***** INFORMATION SHOWN *****
import Literature.MathematicalPhysics.PowerSystems.NonuniformKuramotoPhaseCohesiveness
import Mathlib.Analysis.Convex.SpecificFunctions.Deriv
import Mathlib.Algebra.Order.BigOperators.Ring.Finset
import Mathlib.Analysis.Real.Sqrt
import Mathlib.LinearAlgebra.Matrix.PosDef
import HarnessLib

/-!
# Dörfler–Bullo synchronization condition II: phase cohesiveness from algebraic connectivity

Topic `Literature/MathematicalPhysics/PowerSystems` (LADDER-GRIDFUSION, seat gridfusion-lit-1; the
«N-independent theorem track»). Companion of `NonuniformKuramotoPhaseCohesiveness.lean` (condition I,
COMPLETE coupling graph, max-type arc length); here the CONNECTED-graph condition of
[DorflerBullo2012, arXiv:0910.5673 §5.2 Thm 5.5 (Synchronization condition II)], whose Lyapunov function
is the smooth quadratic `𝒲(θ) = ¼ ΣᵢΣⱼ DᵢDⱼ|θᵢ − θⱼ|²` (eq. (mathcal W(theta))) and whose strength
parameter is the ALGEBRAIC CONNECTIVITY `λ₂(L(Pᵢⱼ cos φᵢⱼ))` of the lossless coupling — so sparse
(non-complete) topologies are covered.

Kernel form (certificate shape). The algebraic connectivity enters the printed proof only through
Lemma 5.9, `(Bx)ᵀ diag(Aᵢⱼ)(Bx) ≥ (λ₂(L(Aᵢⱼ))/n)‖Hx‖₂²`; we take exactly this inequality, with a
user-supplied constant `λ`, as the HYPOTHESIS `λ·‖Hv‖₂² ≤ n·½ΣΣ Aᵢⱼ(vᵢ−vⱼ)²` (an exact `n × n` PSD
certificate `L(A) − (λ/n)·L(K_n) ⪰ 0`, i.e. `λ ≤ λ₂(L(A))`), and likewise the non-uniformity / lossy
terms through ONE data bound `M_H` (`½ΣΣ mᵢⱼ² ≤ M_H²`,
`mᵢⱼ = |ωᵢ/Dᵢ − ωⱼ/Dⱼ| + Σₖ bᵢₖ + Σₖ bⱼₖ` — an upper bound of the printed
`‖HD⁻¹ω‖₂ + X̃`; note the printed «`‖HX‖₂` is lower bounded as … `≥ X̃`» is used as an UPPER bound in
eq. (dot W(Htheta) simplified), which is what `λ_max(HᵀH) = n` actually gives — we bound `|Xᵢ − Xⱼ|` by
`Σₖbᵢₖ + Σₖbⱼₖ` directly). The sublevel geometry `min DᵢDⱼ‖Hθ‖² ≤ 2𝒲 ≤ max DᵢDⱼ‖Hθ‖²` (eq. (bounding
of W)) replaces `α = √(min/max)` by squared inequalities, so every hypothesis is a rational inequality.

PROVED here (0 named facts):
* `pairNormSq θ = ‖Hθ‖₂² = ½ΣΣ(θᵢ−θⱼ)²`, `lyapW = 𝒲`, two-sided bounds, `(θᵢ−θⱼ)² ≤ ‖Hθ‖₂²`;
* Lemma 5.8 (the «diagonal simplification» of `𝒲̇`, component form) and the derivative of `𝒲` along
  the non-uniform Kuramoto flow;
* the chord bound `x sin x ≥ (sin ρ/ρ) x²` on `|x| ≤ ρ ≤ π` (concavity of `sin`; printed via `sinc`);
* eq. (dot W(Htheta) simplified): `𝒲̇ ≤ max{DᵢDⱼ}·M_H·‖Hθ‖₂ − κ (sin ρ/ρ)(λ/n) ‖Hθ‖₂²` on `Δ̄(ρ)`;
* THM 5.5 statement 1) in certificate form: with `0 < μ`, `max{DᵢDⱼ}μ² ≤ 2c ≤ min{DᵢDⱼ}ρ²` and the strict
  key inequality `max{DᵢDⱼ}·M_H < κ(λ/n)(sin ρ/ρ)·μ` (eq. (key-assumption - Kuramoto - lossless - used in
  proof)), every sublevel set `{𝒲 ≤ c}` is positively invariant (hence `‖Hθ(0)‖₂² ≤ (min/max)ρ²` ⇒
  `‖Hθ(t)‖₂ ≤ ρ` for all `t`: «phase cohesiveness»), and the ultimate bound: `{𝒲 ≤ ½max{DᵢDⱼ}μ²}`
  (⊆ `{‖Hθ‖₂² ≤ (max/min) μ²}`) is reached within the explicit time `T⋆ = (mρ² − Mμ²)/η`,
  `η = μ(κ(sin ρ/ρ)(λ/n)μ − M·M_H)`, and kept («ultimate boundedness arguments [HKK:02]»):
  `lyapW_sublevel_invariant`, `lyapW_ultimate_bound`, `two_norm_cohesive` (printed two-norm shape,
  `α² = m/M`), `terminal_sublevel_invariant`;
* the bridge to lossless droop-controlled inverter networks on CONNECTED (sparse) graphs
  (`DroopNetwork.two_norm_cohesive`, SPDB2013 Lemma 1 with `φ = 0`);
* (append 1) THM 5.1 statement 2) in certificate form: for `φ = 0`, `P = Pᵀ`, along a trajectory in
  `Δ̄(γ)`, `γ ≤ π/2`: `Σ Dᵢθ̇ᵢ = Σ ωᵢ` (conserved), and the weighted disagreement
  `E = Σ Dᵢ(θ̇ᵢ − Ω)²`, `Ω = Σωᵢ/ΣDᵢ`, decays like `E(t) ≤ E(0)e^{−2λ_fe t}`,
  `λ_fe = λ cos γ (ΣDᵢ)²/(n ΣDᵢ² D_max)` (`disagreement_decay`, `frequency_sync_to_syncFreq`; the
  dihedral-angle step as the rational inequality `(ΣDᵢ²)‖Hδ‖² ≥ (ΣDᵢ)²Σδᵢ²` on `Σ Dᵢδᵢ = 0`).
NOT typed: statement 2) of Thm 5.5 for `φ ≠ 0` (general frequency synchronization on sparse graphs
needs the consensus contraction of Thm 5.1 1) for a «globally reachable node»; the companion file's
`frequency_contraction` gives the complete-graph floor), the `(ρ, γ)`-optimisation at the end of the
printed proof
(`γ_min`, `γ_max` as roots of `f(ρ, γ) = 0`), Lemma 5.9 itself (replaced by the PSD hypothesis — any
`λ` with `L(Pᵢⱼcos φᵢⱼ) − (λ/n)L(Kₙ) ⪰ 0` is admissible, `λ₂` being the largest).

## References
* [DorflerBullo2012] arXiv:0910.5673 §5.1 Thm 5.1 statement 2) + proof (eq. (rate lambda_fe)); §5.2: eq.
  (mathcal W(theta)), Thm 5.5, Remark 5.6, eq. (W(Htheta)),
  eq. (dot W(Htheta) non-simplified), Lemma 5.8, Lemma 5.9, proof of Thm 5.5 with eqs. (dot W(Htheta)
  simplified), (bounding of W), (Squeezing level sets into an interval).
* [SimpsonporcoDorflerBullo2013] arXiv:1206.5033 §3 Lemma 1 (droop-controlled inverters = non-uniform
  Kuramoto oscillators).
-/

noncomputable section

open Set Filter Finset
open _root_.Topology

namespace Literature.MathematicalPhysics.PowerSystems

variable {n : ℕ}

/-- `‖Hθ‖₂² = ½ ΣᵢΣⱼ (θᵢ − θⱼ)²` — the squared two-norm of the vector of ALL pairwise phase differences
(`H` = incidence matrix of the complete graph). [cite: DorflerBullo2012, arXiv:0910.5673 §5.2, text
before Thm 5.5 («`‖Hθ‖₂ = (Σᵢ Σⱼ |θᵢ−θⱼ|²/2)^{1/2}`» up to the pair-counting convention) and eq. (W(Htheta))] -/
def pairNormSq (θ : Fin n → ℝ) : ℝ := 1 / 2 * ∑ i, ∑ j, (θ i - θ j) ^ 2

/-- Every single squared phase difference is below `‖Hθ‖₂²` («`‖Hθ‖_∞ ≤ ‖Hθ‖₂`, it follows that
`θ ∈ Δ̄(ρ)`»). [cite: DorflerBullo2012, arXiv:0910.5673 §5.2 proof of Thm 5.5, first paragraph] -/
theorem sq_sub_le_pairNormSq (θ : Fin n → ℝ) (i j : Fin n) : (θ i - θ j) ^ 2 ≤ pairNormSq θ := by
  unfold pairNormSq
  rcases eq_or_ne i j with hij | hij
  · subst hij
    simp only [sub_self, ne_eq, OfNat.ofNat_ne_zero, not_false_eq_true, zero_pow]
    positivity
  · -- the terms `(i, j)` and `(j, i)` of the double sum already give `2 (θᵢ − θⱼ)²`
    have h1 : (θ i - θ j) ^ 2 + (θ j - θ i) ^ 2 ≤ ∑ a, ∑ b, (θ a - θ b) ^ 2 := by
      have hi : ∑ b, (θ i - θ b) ^ 2 ≥ (θ i - θ j) ^ 2 :=
        Finset.single_le_sum (f := fun b => (θ i - θ b) ^ 2) (fun b _ => sq_nonneg _) (mem_univ j)
      have hj : ∑ b, (θ j - θ b) ^ 2 ≥ (θ j - θ i) ^ 2 :=
        Finset.single_le_sum (f := fun b => (θ j - θ b) ^ 2) (fun b _ => sq_nonneg _) (mem_univ i)
      have hsum : ∑ b, (θ i - θ b) ^ 2 + ∑ b, (θ j - θ b) ^ 2 ≤ ∑ a, ∑ b, (θ a - θ b) ^ 2 := by
        have := Finset.add_le_sum (f := fun a => ∑ b, (θ a - θ b) ^ 2)
          (fun a _ => Finset.sum_nonneg fun b _ => sq_nonneg _) (mem_univ i) (mem_univ j) hij
        simpa using this
      linarith
    have h2 : (θ j - θ i) ^ 2 = (θ i - θ j) ^ 2 := by ring
    linarith

/-- Membership in `Δ̄(ρ)` from the two-norm: `‖Hθ‖₂² ≤ ρ²`, `ρ ≥ 0` ⇒ `θ ∈ Δ̄(ρ)`.
[cite: DorflerBullo2012, arXiv:0910.5673 §5.2 proof of Thm 5.5 («since `‖Hθ‖_∞ ≤ ‖Hθ‖₂`, it follows
that `θ ∈ Δ̄(ρ)`»)] -/
theorem mem_arcPolytope_of_pairNormSq_le {θ : Fin n → ℝ} {ρ : ℝ} (hρ : 0 ≤ ρ)
    (h : pairNormSq θ ≤ ρ ^ 2) : θ ∈ arcPolytope n ρ := by
  intro i j
  have h1 := (sq_sub_le_pairNormSq θ i j).trans h
  exact abs_le_of_sq_le_sq' h1 hρ |>.2

namespace NonuniformKuramoto

variable (K : NonuniformKuramoto n)

/-- The Lyapunov function `𝒲(θ) = ¼ ΣᵢΣⱼ DᵢDⱼ |θᵢ − θⱼ|² = ½ (Hθ)ᵀ diag(DᵢDⱼ) (Hθ)`.
[cite: DorflerBullo2012, arXiv:0910.5673 §5.2 eq. (mathcal W(theta)) and eq. (W(Htheta))] -/
def lyapW (θ : Fin n → ℝ) : ℝ := 1 / 4 * ∑ i, ∑ j, K.D i * K.D j * (θ i - θ j) ^ 2

/-- `κ := Σₖ Dₖ`. [cite: DorflerBullo2012, arXiv:0910.5673 §5.2 Thm 5.5 (definition of `κ`)] -/
def kappa : ℝ := ∑ k, K.D k

/-- **Two-sided bounds of `𝒲`** (eq. (bounding of W)):
`min{DᵢDⱼ} ‖Hθ‖₂² ≤ 2𝒲(θ) ≤ max{DᵢDⱼ} ‖Hθ‖₂²` for any bounds `m ≤ DᵢDⱼ ≤ M` over pairs `i ≠ j`.
[cite: DorflerBullo2012, arXiv:0910.5673 §5.2 proof of Thm 5.5, eq. (bounding of W)] -/
theorem lyapW_bounds {m M : ℝ} (hm : ∀ i j, i ≠ j → m ≤ K.D i * K.D j)
    (hM : ∀ i j, i ≠ j → K.D i * K.D j ≤ M) (θ : Fin n → ℝ) :
    m * pairNormSq θ ≤ 2 * K.lyapW θ ∧ 2 * K.lyapW θ ≤ M * pairNormSq θ := by
  unfold lyapW pairNormSq
  have h1 : ∀ i j, m * (θ i - θ j) ^ 2 ≤ K.D i * K.D j * (θ i - θ j) ^ 2 := fun i j => by
    rcases eq_or_ne i j with hij | hij
    · subst hij; simp
    · exact mul_le_mul_of_nonneg_right (hm i j hij) (sq_nonneg _)
  have h2 : ∀ i j, K.D i * K.D j * (θ i - θ j) ^ 2 ≤ M * (θ i - θ j) ^ 2 := fun i j => by
    rcases eq_or_ne i j with hij | hij
    · subst hij; simp
    · exact mul_le_mul_of_nonneg_right (hM i j hij) (sq_nonneg _)
  have hs1 : ∑ i, ∑ j, m * (θ i - θ j) ^ 2 ≤ ∑ i, ∑ j, K.D i * K.D j * (θ i - θ j) ^ 2 :=
    Finset.sum_le_sum fun i _ => Finset.sum_le_sum fun j _ => h1 i j
  have hs2 : ∑ i, ∑ j, K.D i * K.D j * (θ i - θ j) ^ 2 ≤ ∑ i, ∑ j, M * (θ i - θ j) ^ 2 :=
    Finset.sum_le_sum fun i _ => Finset.sum_le_sum fun j _ => h2 i j
  have e1 : ∑ i, ∑ j, m * (θ i - θ j) ^ 2 = m * ∑ i, ∑ j, (θ i - θ j) ^ 2 := by
    rw [Finset.mul_sum]; exact Finset.sum_congr rfl fun i _ => by rw [Finset.mul_sum]
  have e2 : ∑ i, ∑ j, M * (θ i - θ j) ^ 2 = M * ∑ i, ∑ j, (θ i - θ j) ^ 2 := by
    rw [Finset.mul_sum]; exact Finset.sum_congr rfl fun i _ => by rw [Finset.mul_sum]
  rw [e1] at hs1
  rw [e2] at hs2
  constructor <;> linarith

/-! ### The derivative of `𝒲` along the flow and Lemma 5.8 -/

/-- **Derivative of `𝒲` along a solution**: `d/dt 𝒲(θ(t)) = ½ ΣᵢΣⱼ DᵢDⱼ (θᵢ − θⱼ)(θ̇ᵢ − θ̇ⱼ)`
(eq. (dot W(Htheta) non-simplified) before substituting the model).
[cite: DorflerBullo2012, arXiv:0910.5673 §5.2 eq. (dot W(Htheta) non-simplified)] -/
theorem hasDerivWithinAt_lyapW {θ : ℝ → Fin n → ℝ} {T t : ℝ}
    (hθ : HasDerivWithinAt θ (K.field (θ t)) (Icc 0 T) t) :
    HasDerivWithinAt (fun s => K.lyapW (θ s))
      (1 / 2 * ∑ i, ∑ j, K.D i * K.D j * ((θ t i - θ t j) * (K.field (θ t) i - K.field (θ t) j)))
      (Icc 0 T) t := by
  have hc := hasDerivWithinAt_pi.1 hθ
  have hsum : HasDerivWithinAt (fun s => ∑ i, ∑ j, K.D i * K.D j * (θ s i - θ s j) ^ 2)
      (∑ i, ∑ j, K.D i * K.D j * (2 * (θ t i - θ t j) * (K.field (θ t) i - K.field (θ t) j)))
      (Icc 0 T) t := by
    refine HasDerivWithinAt.fun_sum fun i _ => HasDerivWithinAt.fun_sum fun j _ => ?_
    have h1 := (((hc i).sub (hc j)).pow 2).const_mul (K.D i * K.D j)
    refine h1.congr_deriv ?_
    simp
  have h := hsum.const_mul (1 / 4 : ℝ)
  unfold lyapW
  refine h.congr_deriv ?_
  rw [Finset.mul_sum, Finset.mul_sum]
  refine Finset.sum_congr rfl fun i _ => ?_
  rw [Finset.mul_sum, Finset.mul_sum]
  exact Finset.sum_congr rfl fun j _ => by ring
*****
Match on "Analysis" and report each line of the data above that has it.

import Mathlib.Analysis.Convex.SpecificFunctions.Deriv
import Mathlib.Analysis.Real.Sqrt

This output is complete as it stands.